# [Problem statement]
Out of the material that follows, write out exactly the lines from the line with "-- the Theorems" to the line with "is divisible by", both ends included, and no others.

# [Information given]

import Mathlib
import HarnessLib

/-!
# Non-square descent — NORM ELEMENTS OF THE CYCLIC `p`-TOWER (stub S3 (b) and the index hypothesis `N∘ι = p` of stub S2 of the line
# card `nonsquare-descent`) for the seed crux `SignedMuSeedAtTwoPlus` stmt-BirchSwinnertonDyer-21438 (parent Kμ⁺ `SignedMuVanishingAtTwoPlus`
# stmt-BirchSwinnertonDyer-20689, route ResidualThetaTransportAtTwo)

Cell `bsd-wall`, width seat `bsd-wall-rtt-p4-w2` g17 (`--supports`, closes nothing).  THEOREMS ONLY; BSD is not proved by this: the
statements are identities in an arbitrary commutative ring `A` (informally `Λ' = 𝒪⟦T⟧` or `Λ'/2 = 𝔽₄⟦T⟧`) for an element `γ`
(informally `γ = 1 + T`, the topological generator), the level elements `ω(q) = γ^q − 1` (`q = pⁿ`: `ω_n`) and the norm elements
`ν(q, c) = ∑_{i<c} γ^{q i}` (`c = p^{m−n}`: `ν_{m,n} = N_{G_{m,n}}`, the norm of `Gal(M_m/M_n)` as an element of `𝒪[G_m] = Λ'/ω_m`).

* §1 `pow_mul_sub_one_eq_geom_sum_mul` — **`ω_m = ν_{m,n} · ω_n`**: `γ^{q c} − 1 = (∑_{i<c} γ^{q i}) (γ^q − 1)` (Mathlib `geom_sum_mul`);
  `sub_one_dvd_geom_sum_sub_natCast` — **`ν_{m,n} ≡ [M_m : M_n] (mod ω_n)`**: `γ^q − 1 ∣ (∑_{i<c} γ^{q i}) − c`;
  `geom_sum_smul_eq_natCast_smul` — hence on an `ω_n`-torsion element the norm element acts as the INDEX: `ν • e = c • e`.  This is the
  hypothesis `hNι : N k (ι k y) = c • y` (`c = p`) of the S2 engine `coherent_torsion_eq_zero` (`Theorems/…NonsquareDescentEngine.lean`):
  norm after inclusion `B'_n ↪ B'_{n+1}` is multiplication by `[M_{n+1} : M_n] = p`.
* §2 characteristic `p` (`[CharP A p]`, informally `A = Λ'/p`-modules such as `𝓔^χ/2`): `geom_sum_eq_sub_one_pow_of_charP` —
  `∑_{i<p} x^i = (x − 1)^{p−1}` (the cyclotomic polynomial `Φ_p = (X−1)^{p−1}` mod `p`, Mathlib `cyclotomic_mul_prime_eq_pow_of_not_dvd`);
  `one_add_pow_prime_pow_sub_one_of_charP` — **`ω_n ≡ T^{pⁿ} (mod p)`**; `geom_sum_one_add_pow_eq_pow_of_charP` —
  **`ν_{n+1,n} ≡ T^{pⁿ(p−1)} (mod p)`**, at `p = 2`: `one_add_one_add_pow_eq_pow_of_charTwo` — **`ν_{n+1,n} = 1 + γ^{2ⁿ} ≡ T^{2ⁿ} (mod 2)`**,
  the card's input (b) of stub S3 («`N_{G_{n+1,n}} ≡ (γ−1)^{2ⁿ} mod 2`»), i.e. the hypothesis `hN : ι n (N n v) = x^{d n} • v` of the
  squares-dichotomy engine with `x = T`, `d n = 2ⁿ` (`geom_sum_one_add_pow_smul_of_charTwo`).

[folklore]
-/

set_option autoImplicit false
-- the Theorems namespace of this sub repeats the summit name by design (D-0017 nested layout)
set_option linter.dupNamespace false

open Finset Polynomial

namespace Summit.BirchSwinnertonDyer.BirchSwinnertonDyer.Theorems.SignedMuAtTwo.NonsquareDescent

/-! ## §1 `ω_m = ν ω_n` and `ν ≡ index (mod ω_n)` -/

section AnyRing

variable {A : Type*} [CommRing A]

/-- **`ω_m = ν_{m,n} ω_n`**: `γ^{q c} − 1 = (∑_{i<c} γ^{q i}) · (γ^q − 1)`. [folklore] -/
theorem pow_mul_sub_one_eq_geom_sum_mul (γ : A) (q c : ℕ) :
    γ ^ (q * c) - 1 = (∑ i ∈ range c, γ ^ (q * i)) * (γ ^ q - 1) := by
  rw [pow_mul, ← geom_sum_mul]
  simp_rw [← pow_mul]

/-- **`ν_{m,n} ≡ c (mod ω_n)`** where `c = [M_m : M_n]` is the number of terms: `γ^q − 1 ∣ (∑_{i<c} γ^{q i}) − c`
(each `γ^{q i} − 1` is divisible by `γ^q − 1`). [folklore] -/
theorem sub_one_dvd_geom_sum_sub_natCast (γ : A) (q c : ℕ) :
    γ ^ q - 1 ∣ (∑ i ∈ range c, γ ^ (q * i)) - c := by
  have hc : (c : A) = ∑ i ∈ range c, (1 : A) := by simp
  rw [hc, ← sum_sub_distrib]
  exact dvd_sum fun i _ => pow_one_sub_dvd_pow_mul_sub_one γ q i

/-- **The norm acts as the index on invariants**: if `(γ^q − 1) • e = 0` (an `ω_n`-torsion element, e.g. anything coming from
level `n`) then `(∑_{i<c} γ^{q i}) • e = c • e` — «norm after inclusion is multiplication by `[M_m : M_n]`», hypothesis `hNι` of
the S2 engine. [folklore] -/
theorem geom_sum_smul_eq_natCast_smul {E : Type*} [AddCommGroup E] [Module A E] (γ : A) (q c : ℕ) {e : E}
    (he : (γ ^ q - 1) • e = 0) :
    (∑ i ∈ range c, γ ^ (q * i)) • e = (c : A) • e := by
  obtain ⟨r, hr⟩ := sub_one_dvd_geom_sum_sub_natCast γ q c
  rw [← sub_eq_zero, ← sub_smul, hr, mul_comm, mul_smul, he, smul_zero]

/-- Variant of `geom_sum_smul_eq_natCast_smul` with the natural-number scalar `c • e`. [folklore] -/
theorem geom_sum_smul_eq_nsmul {E : Type*} [AddCommGroup E] [Module A E] (γ : A) (q c : ℕ) {e : E}
    (he : (γ ^ q - 1) • e = 0) :
    (∑ i ∈ range c, γ ^ (q * i)) • e = c • e := by
  rw [geom_sum_smul_eq_natCast_smul γ q c he, Nat.cast_smul_eq_nsmul]

end AnyRing

/-! ## §2 Characteristic `p`: `ω_n ≡ T^{pⁿ}` and `ν_{n+1,n} ≡ T^{pⁿ(p−1)}` -/

section CharP

variable {A : Type*} [CommRing A] (p : ℕ) [hp : Fact p.Prime] [CharP A p]

/-- In characteristic `p`: `∑_{i<p} x^i = (x − 1)^{p−1}` (the `p`-th cyclotomic polynomial is `(X − 1)^{p−1}` modulo `p`). [folklore] -/
theorem geom_sum_eq_sub_one_pow_of_charP (x : A) :
    ∑ i ∈ range p, x ^ i = (x - 1) ^ (p - 1) := by
  have h1 : ¬ p ∣ 1 := fun h => hp.out.ne_one (Nat.dvd_one.mp h)
  have hcyc : cyclotomic p A = (X - 1 : A[X]) ^ (p - 1) := by
    have h := cyclotomic_mul_prime_eq_pow_of_not_dvd A h1
    rwa [one_mul, cyclotomic_one] at h
  have heval := congr_arg (Polynomial.eval x) hcyc
  rw [cyclotomic_prime, eval_finsetSum] at heval
  simp only [eval_pow, eval_X, eval_sub, eval_one] at heval
  exact heval

/-- **`ω_n ≡ T^{pⁿ} (mod p)`**: in characteristic `p`, `(1 + T)^{pⁿ} − 1 = T^{pⁿ}`. [folklore] -/
theorem one_add_pow_prime_pow_sub_one_of_charP (T : A) (n : ℕ) :
    (1 + T) ^ p ^ n - 1 = T ^ p ^ n := by
  rw [add_pow_char_pow (p := p), one_pow, add_sub_cancel_left]

/-- **`ν_{n+1,n} ≡ T^{pⁿ(p−1)} (mod p)`**: in characteristic `p`, with `γ = 1 + T`,
`∑_{i<p} γ^{pⁿ i} = T^{pⁿ (p−1)}`. [folklore] -/
theorem geom_sum_one_add_pow_eq_pow_of_charP (T : A) (n : ℕ) :
    ∑ i ∈ range p, (1 + T) ^ (p ^ n * i) = T ^ (p ^ n * (p - 1)) := by
  simp_rw [pow_mul]
  rw [geom_sum_eq_sub_one_pow_of_charP p, one_add_pow_prime_pow_sub_one_of_charP p]

end CharP

/-! ## §3 Characteristic `2`: `ν_{n+1,n} = 1 + γ^{2ⁿ} ≡ T^{2ⁿ}` -/

section CharTwo

variable {A : Type*} [CommRing A] [CharP A 2]

/-- **Input (b) of stub S3 at `p = 2`**: in characteristic `2`, `1 + (1 + T)^{2ⁿ} = T^{2ⁿ}` — the norm element `N_{G_{n+1,n}} = 1 + γ^{2ⁿ}`
of the quadratic step `M_{n+1}/M_n` acts on `𝓔^χ/2` as `(γ − 1)^{2ⁿ} = T^{2ⁿ}`. [folklore] -/
theorem one_add_one_add_pow_eq_pow_of_charTwo (T : A) (n : ℕ) :
    1 + (1 + T) ^ 2 ^ n = T ^ 2 ^ n := by
  haveI : Fact (Nat.Prime 2) := ⟨Nat.prime_two⟩
  have h := geom_sum_one_add_pow_eq_pow_of_charP (A := A) 2 T n
  rw [Finset.sum_range_succ, Finset.sum_range_one, mul_zero, pow_zero, mul_one,
    show (2 : ℕ) - 1 = 1 from rfl, mul_one] at h
  exact h

/-- The same as the hypothesis `hN : ι n (N n v) = x ^ (d n) • v` of the squares-dichotomy engine (`x = T`, `d n = 2ⁿ`): on a module
over a ring of characteristic `2`, the norm element `1 + γ^{2ⁿ}` acts as `T^{2ⁿ}`. [folklore] -/
theorem geom_sum_one_add_pow_smul_of_charTwo {V : Type*} [AddCommGroup V] [Module A V] (T : A) (n : ℕ) (v : V) :
    (1 + (1 + T) ^ 2 ^ n) • v = T ^ 2 ^ n • v := by
  rw [one_add_one_add_pow_eq_pow_of_charTwo]

end CharTwo

end Summit.BirchSwinnertonDyer.BirchSwinnertonDyer.Theorems.SignedMuAtTwo.NonsquareDescent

# [Task response]
-- the Theorems namespace of this sub repeats the summit name by design (D-0017 nested layout)
set_option linter.dupNamespace false

open Finset Polynomial

namespace Summit.BirchSwinnertonDyer.BirchSwinnertonDyer.Theorems.SignedMuAtTwo.NonsquareDescent

/-! ## §1 `ω_m = ν ω_n` and `ν ≡ index (mod ω_n)` -/

section AnyRing

variable {A : Type*} [CommRing A]

/-- **`ω_m = ν_{m,n} ω_n`**: `γ^{q c} − 1 = (∑_{i<c} γ^{q i}) · (γ^q − 1)`. [folklore] -/
theorem pow_mul_sub_one_eq_geom_sum_mul (γ : A) (q c : ℕ) :
    γ ^ (q * c) - 1 = (∑ i ∈ range c, γ ^ (q * i)) * (γ ^ q - 1) := by
  rw [pow_mul, ← geom_sum_mul]
  simp_rw [← pow_mul]

/-- **`ν_{m,n} ≡ c (mod ω_n)`** where `c = [M_m : M_n]` is the number of terms: `γ^q − 1 ∣ (∑_{i<c} γ^{q i}) − c`
(each `γ^{q i} − 1` is divisible by `γ^q − 1`). [folklore] -/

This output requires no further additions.